/-! ## §2  ★★ Positivity of the Jacobian determinants at EVERY loop-small background (no germ, no path) -/

/-- ★★ **`det A₁(c)(V) > 0` AT EVERY (0.4)-LOOP-SMALL LEVEL-`k` BACKGROUND**: if all (0.4) loop variables of `V` are within `α ≤ 1∕24` of `1` and `646α ≤ (576L⁴)⁻¹∕8`, then every `3 × 3`
block `A₁(c)(V)` of the δ-Jacobian has POSITIVE determinant — the complex normal form `|det A₁^ℂ(c)(↑V) − r³| ≤ r³∕2` (`r = N_c∕|I| ≥ (576L⁴)⁻¹`) read at the real point, where
`A₁^ℂ(c)(↑V) = A₁(c)(V)` entrywise. [cite: Balaban1987RG1, p.267 («h(c) … an inverse»), (0.8) p.253; Balaban1985Averaging, Prop. 3 (124) p.36; Balaban1985Variational, Prop. 9 p.309] -/
theorem det_b0Block_pos_of_loopSmall (k K : ℕ) (hk : k + 1 ≤ (F.P K).m + (F.P K).K) (V : GaugeField (F.P K) k (SU 2)) {α : ℝ}
    (hα : ∀ (c : PBond (F.P K) (k + 1)) (i : Idx (F.P K)), dist1 (loopHol V c i) ≤ α) (hα24 : α ≤ 1 / 24)
    (hαr : 646 * α ≤ 1 / (576 * (F.L : ℝ) ^ 4) / 8) (c : PBond (F.P K) (k + 1)) :
    0 < (Matrix.of fun j j' : Fin 3 => recordLQtB0 F k K V (c, j) (c, j')).det := by
  classical
  haveI : Nonempty (Idx (F.P K)) := nonempty_idxP
  have h3 : (1 : ℝ) / 3 ≤ deltaSU (Fin 2) := le_min le_rfl (by rw [Fintype.card_fin]; push_cast; linarith [Real.pi_gt_three])
  have hα0 : 0 ≤ α := (GaugeGroup.dist1_nonneg _).trans (hα c (Classical.arbitrary _))
  have hsmall : ∀ c' : PBond (F.P K) (k + 1), Small expMeanLogSU V c' := fun c' i =>
    lt_of_le_of_lt (hα c' i) (by rw [ExpMeanLog.expMeanLogSU_δ]; exact lt_of_lt_of_le (by linarith) h3)
  have hW : ∀ b, (coeField V b).det = 1 := fun b => (Matrix.mem_specialUnitaryGroup_iff.1 (V b).2).2
  have hpoly : ∀ i : Idx (F.P K), ‖loopMh (coeField V) c i - 1‖ < 1 / 3 := fun i => by
    rw [loopMh_coeField]; exact ExpMeanLog.lt_third_of_lt_deltaSU (norm_loopM_coeField_sub_one_lt V c (hsmall c) i)
  have hloop : ∀ i : Idx (F.P K), ¬ IsCentral c i → ‖loopMh (coeField V) c i - 1‖ ≤ α := fun i _ => by
    rw [loopMh_coeField, ← coe_loopHol]; exact hα c i
  have hr := inv_card_le_ratio F K c
  have hαr' : 646 * α ≤ (nCentral c : ℝ) / (Fintype.card (Idx (F.P K)) : ℝ) / 8 :=
    hαr.trans (div_le_div_of_nonneg_right hr (by norm_num))
  have hest := norm_det_jacBlockCt_sub_le hk (coeField V) hW c hpoly hα0 hα24 hloop hαr'
  rw [jacBlockCt_coeField_eq_jacBlockC V hsmall c, jacBlockC_coeField F k K hk V hsmall c] at hest
  set M : Matrix (Fin 3) (Fin 3) ℝ := Matrix.of fun j j' : Fin 3 => recordLQtB0 F k K V (c, j) (c, j') with hM
  set r : ℝ := (nCentral c : ℝ) / (Fintype.card (Idx (F.P K)) : ℝ) with hr_def
  have hr0 : 0 < r := div_pos (by exact_mod_cast nCentral_pos c) (by exact_mod_cast Fintype.card_pos)
  have hdet : (M.map ((↑) : ℝ → ℂ)).det = ((M.det : ℝ) : ℂ) := by
    have h := RingHom.map_det Complex.ofRealHom M
    rw [RingHom.mapMatrix_apply] at h
    exact h.symm
  rw [hdet, ← Complex.ofReal_pow, ← Complex.ofReal_sub, Complex.norm_real, Real.norm_eq_abs] at hest
  have h2 := (abs_le.1 hest).1
  have hr3 : 0 < r ^ 3 := pow_pos hr0 3
  linarith

/-! ## §3  At the points of the ε₀-class -/

section Class

variable (a₀ ε₂₉ : ℝ) (Mc k n : ℕ) {ε₀ ε₁ : ℝ}

/-- **On the class the rooted background IS a (0.21) minimiser over `W_B`** (the selector's contract on the class's existence conjunct; `θ.εbg = a₀`).
[cite: Balaban1985Variational, Thm 1 p.279; Balaban1987RG1, (0.21) p.256, (1.1) p.260] -/
theorem isBackground_recordBgField_of_inRegClass {B : recordW F a₀ ε₂₉ k (recordK₀ F Mc k + n)} (hB : InRegClass F Mc k ε₀ a₀ ε₂₉ n B) :
    letI θ := thetaFill F a₀ ε₂₉
    IsBackground (avOfRecord F 2 (recordK₀ F Mc k + n)) (bgReg F 2 (recordK₀ F Mc k + n) (k + 1) a₀) (k + 1)
      (unitField F θ k (recordK₀ F Mc k + n) B) (recordBgField F θ k (recordK₀ F Mc k + n) B) :=
  isBackground_UkSel (succ_le_m_add_K_recordK₀ F Mc k n) hB.1

/-- **On the class the whole averaging tower of `U_{k+1}(W_B)` has small plaquettes**: `|∂Ū^j(U_{k+1}(W_B)) − 1| < 2ε₀` for every `j ≤ k + 1` (§1's tower bound).
[cite: Balaban1985Averaging, Prop. 2 (54) p.26; Balaban1987RG1, (1.2) p.260, (2.3) p.265] -/
theorem plaqSmall_iter_recordBgField_of_inRegClass (hε₀ : 0 < ε₀) (h1 : ε₀ ≤ 1 / 109824) (h2 : ε₀ ≤ 1 / (192 * (F.L : ℝ) ^ 2))
    {B : recordW F a₀ ε₂₉ k (recordK₀ F Mc k + n)} (hB : InRegClass F Mc k ε₀ a₀ ε₂₉ n B) {j : ℕ} (hj : j ≤ k + 1) :
    letI θ := thetaFill F a₀ ε₂₉
    PlaqSmall (2 * ε₀) (Averaging.iter (avOfRecord F 2 (recordK₀ F Mc k + n)) j (recordBgField F θ k (recordK₀ F Mc k + n) B)) :=
  plaqSmall_iter_of_mem_bgReg hε₀ h1 h2 hB.2 hj

/-- **On the class the charted unit-lattice field itself has small plaquettes**: `W_B = Ū^{k+1}(U_{k+1}(W_B))` (the constraint) and §1 at `j = k + 1`.
[cite: Balaban1987RG1, (0.21) p.256, (1.2) p.260; Balaban1985Averaging, Prop. 2 (54) p.26] -/
theorem plaqSmall_unitField_of_inRegClass (hε₀ : 0 < ε₀) (h1 : ε₀ ≤ 1 / 109824) (h2 : ε₀ ≤ 1 / (192 * (F.L : ℝ) ^ 2))
    {B : recordW F a₀ ε₂₉ k (recordK₀ F Mc k + n)} (hB : InRegClass F Mc k ε₀ a₀ ε₂₉ n B) :
    letI θ := thetaFill F a₀ ε₂₉
    PlaqSmall (2 * ε₀) (unitField F θ k (recordK₀ F Mc k + n) B) := by
  rw [← (isBackground_recordBgField_of_inRegClass F a₀ ε₂₉ Mc k n hB).1]
  exact plaqSmall_iter_recordBgField_of_inRegClass F a₀ ε₂₉ Mc k n hε₀ h1 h2 hB le_rfl

/-- ★ **ON THE CLASS `V^{(k)}_{ax}(W_B) = axialize(Ū^k(U_{k+1}(W_B)))`** — the class twin of ✓`eventually_portVkAx_eq_axialize_iter`: `W_B` has plaquettes `< 2ε₀ ≤ ε₁`, so the TokE shape gives the
uniqueness of the minimal orbit over `W_B`, and the block-axial critical configuration is choice-free (`critCfgAxOfRecord_eq_of_isBackground`).
[cite: Balaban1987RG1, (2.2)–(2.3) p.265; Balaban1985Variational, Thm 1 p.279] -/
theorem portVkAx_eq_axialize_iter_of_inRegClass (hε₀ : 0 < ε₀) (h1 : ε₀ ≤ 1 / 109824) (h2 : ε₀ ≤ 1 / (192 * (F.L : ℝ) ^ 2)) (hε₁ : 2 * ε₀ ≤ ε₁)
    (hTokE : ∀ V : GaugeField (F.P (recordK₀ F Mc k + n)) (k + 1) (SU 2), PlaqSmall ε₁ V →
      UkExists F 2 (recordK₀ F Mc k + n) (k + 1) a₀ V ∧ UniqueUkOrbit F 2 (recordK₀ F Mc k + n) (k + 1) a₀ V)
    {B : recordW F a₀ ε₂₉ k (recordK₀ F Mc k + n)} (hB : InRegClass F Mc k ε₀ a₀ ε₂₉ n B) :
    letI θ := thetaFill F a₀ ε₂₉
    portVkAx F a₀ ε₂₉ k (recordK₀ F Mc k + n) B =
      axialize (contourOfRecord F 2 (recordK₀ F Mc k + n) k) (Averaging.iter (avOfRecord F 2 (recordK₀ F Mc k + n)) k (recordBgField F θ k (recordK₀ F Mc k + n) B)) := by
  have hk := succ_le_m_add_K_recordK₀ F Mc k n
  have hW : PlaqSmall ε₁ (unitField F (thetaFill F a₀ ε₂₉) k (recordK₀ F Mc k + n) B) := fun p =>
    (plaqSmall_unitField_of_inRegClass F a₀ ε₂₉ Mc k n hε₀ h1 h2 hB p).trans_le hε₁
  obtain ⟨-, huniq⟩ := hTokE _ hW
  rw [portVkAx]
  exact critCfgAxOfRecord_eq_of_isBackground (ν := (thetaFill F a₀ ε₂₉).ν) (by omega) huniq
    (isBackground_recordBgField_of_inRegClass F a₀ ε₂₉ Mc k n hB)

/-- **On the class `V^{(k)}_{ax}(W_B)` has small plaquettes** (`< 2ε₀`; `PlaqSmall` passes through `axialize`). [cite: Balaban1987RG1, (2.3) p.265, (0.18) p.255] -/
theorem plaqSmall_portVkAx_of_inRegClass (hε₀ : 0 < ε₀) (h1 : ε₀ ≤ 1 / 109824) (h2 : ε₀ ≤ 1 / (192 * (F.L : ℝ) ^ 2)) (hε₁ : 2 * ε₀ ≤ ε₁)
    (hTokE : ∀ V : GaugeField (F.P (recordK₀ F Mc k + n)) (k + 1) (SU 2), PlaqSmall ε₁ V →
      UkExists F 2 (recordK₀ F Mc k + n) (k + 1) a₀ V ∧ UniqueUkOrbit F 2 (recordK₀ F Mc k + n) (k + 1) a₀ V)
    {B : recordW F a₀ ε₂₉ k (recordK₀ F Mc k + n)} (hB : InRegClass F Mc k ε₀ a₀ ε₂₉ n B) :
    PlaqSmall (2 * ε₀) (portVkAx F a₀ ε₂₉ k (recordK₀ F Mc k + n) B) := by
  rw [portVkAx_eq_axialize_iter_of_inRegClass F a₀ ε₂₉ Mc k n hε₀ h1 h2 hε₁ hTokE hB,
    BalabanUVNodes.N07CritCfgAxOfRecordClauses.plaqSmall_axialize_iff]
  exact plaqSmall_iter_recordBgField_of_inRegClass F a₀ ε₂₉ Mc k n hε₀ h1 h2 hB (Nat.le_succ k)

**TASK OBJECTIVE**. From the entries above, extract only the lines running from the one containing "(hj : j ≤ k + 1)" through the one containing "have hW : PlaqSmall", inclusive.

**TASK ANSWER**.
    {B : recordW F a₀ ε₂₉ k (recordK₀ F Mc k + n)} (hB : InRegClass F Mc k ε₀ a₀ ε₂₉ n B) {j : ℕ} (hj : j ≤ k + 1) :
    letI θ := thetaFill F a₀ ε₂₉
    PlaqSmall (2 * ε₀) (Averaging.iter (avOfRecord F 2 (recordK₀ F Mc k + n)) j (recordBgField F θ k (recordK₀ F Mc k + n) B)) :=
  plaqSmall_iter_of_mem_bgReg hε₀ h1 h2 hB.2 hj

/-- **On the class the charted unit-lattice field itself has small plaquettes**: `W_B = Ū^{k+1}(U_{k+1}(W_B))` (the constraint) and §1 at `j = k + 1`.
[cite: Balaban1987RG1, (0.21) p.256, (1.2) p.260; Balaban1985Averaging, Prop. 2 (54) p.26] -/
theorem plaqSmall_unitField_of_inRegClass (hε₀ : 0 < ε₀) (h1 : ε₀ ≤ 1 / 109824) (h2 : ε₀ ≤ 1 / (192 * (F.L : ℝ) ^ 2))
    {B : recordW F a₀ ε₂₉ k (recordK₀ F Mc k + n)} (hB : InRegClass F Mc k ε₀ a₀ ε₂₉ n B) :
    letI θ := thetaFill F a₀ ε₂₉
    PlaqSmall (2 * ε₀) (unitField F θ k (recordK₀ F Mc k + n) B) := by
  rw [← (isBackground_recordBgField_of_inRegClass F a₀ ε₂₉ Mc k n hB).1]
  exact plaqSmall_iter_recordBgField_of_inRegClass F a₀ ε₂₉ Mc k n hε₀ h1 h2 hB le_rfl

/-- ★ **ON THE CLASS `V^{(k)}_{ax}(W_B) = axialize(Ū^k(U_{k+1}(W_B)))`** — the class twin of ✓`eventually_portVkAx_eq_axialize_iter`: `W_B` has plaquettes `< 2ε₀ ≤ ε₁`, so the TokE shape gives the
uniqueness of the minimal orbit over `W_B`, and the block-axial critical configuration is choice-free (`critCfgAxOfRecord_eq_of_isBackground`).
[cite: Balaban1987RG1, (2.2)–(2.3) p.265; Balaban1985Variational, Thm 1 p.279] -/
theorem portVkAx_eq_axialize_iter_of_inRegClass (hε₀ : 0 < ε₀) (h1 : ε₀ ≤ 1 / 109824) (h2 : ε₀ ≤ 1 / (192 * (F.L : ℝ) ^ 2)) (hε₁ : 2 * ε₀ ≤ ε₁)
    (hTokE : ∀ V : GaugeField (F.P (recordK₀ F Mc k + n)) (k + 1) (SU 2), PlaqSmall ε₁ V →
      UkExists F 2 (recordK₀ F Mc k + n) (k + 1) a₀ V ∧ UniqueUkOrbit F 2 (recordK₀ F Mc k + n) (k + 1) a₀ V)
    {B : recordW F a₀ ε₂₉ k (recordK₀ F Mc k + n)} (hB : InRegClass F Mc k ε₀ a₀ ε₂₉ n B) :
    letI θ := thetaFill F a₀ ε₂₉
    portVkAx F a₀ ε₂₉ k (recordK₀ F Mc k + n) B =
      axialize (contourOfRecord F 2 (recordK₀ F Mc k + n) k) (Averaging.iter (avOfRecord F 2 (recordK₀ F Mc k + n)) k (recordBgField F θ k (recordK₀ F Mc k + n) B)) := by
  have hk := succ_le_m_add_K_recordK₀ F Mc k n
  have hW : PlaqSmall ε₁ (unitField F (thetaFill F a₀ ε₂₉) k (recordK₀ F Mc k + n) B) := fun p =>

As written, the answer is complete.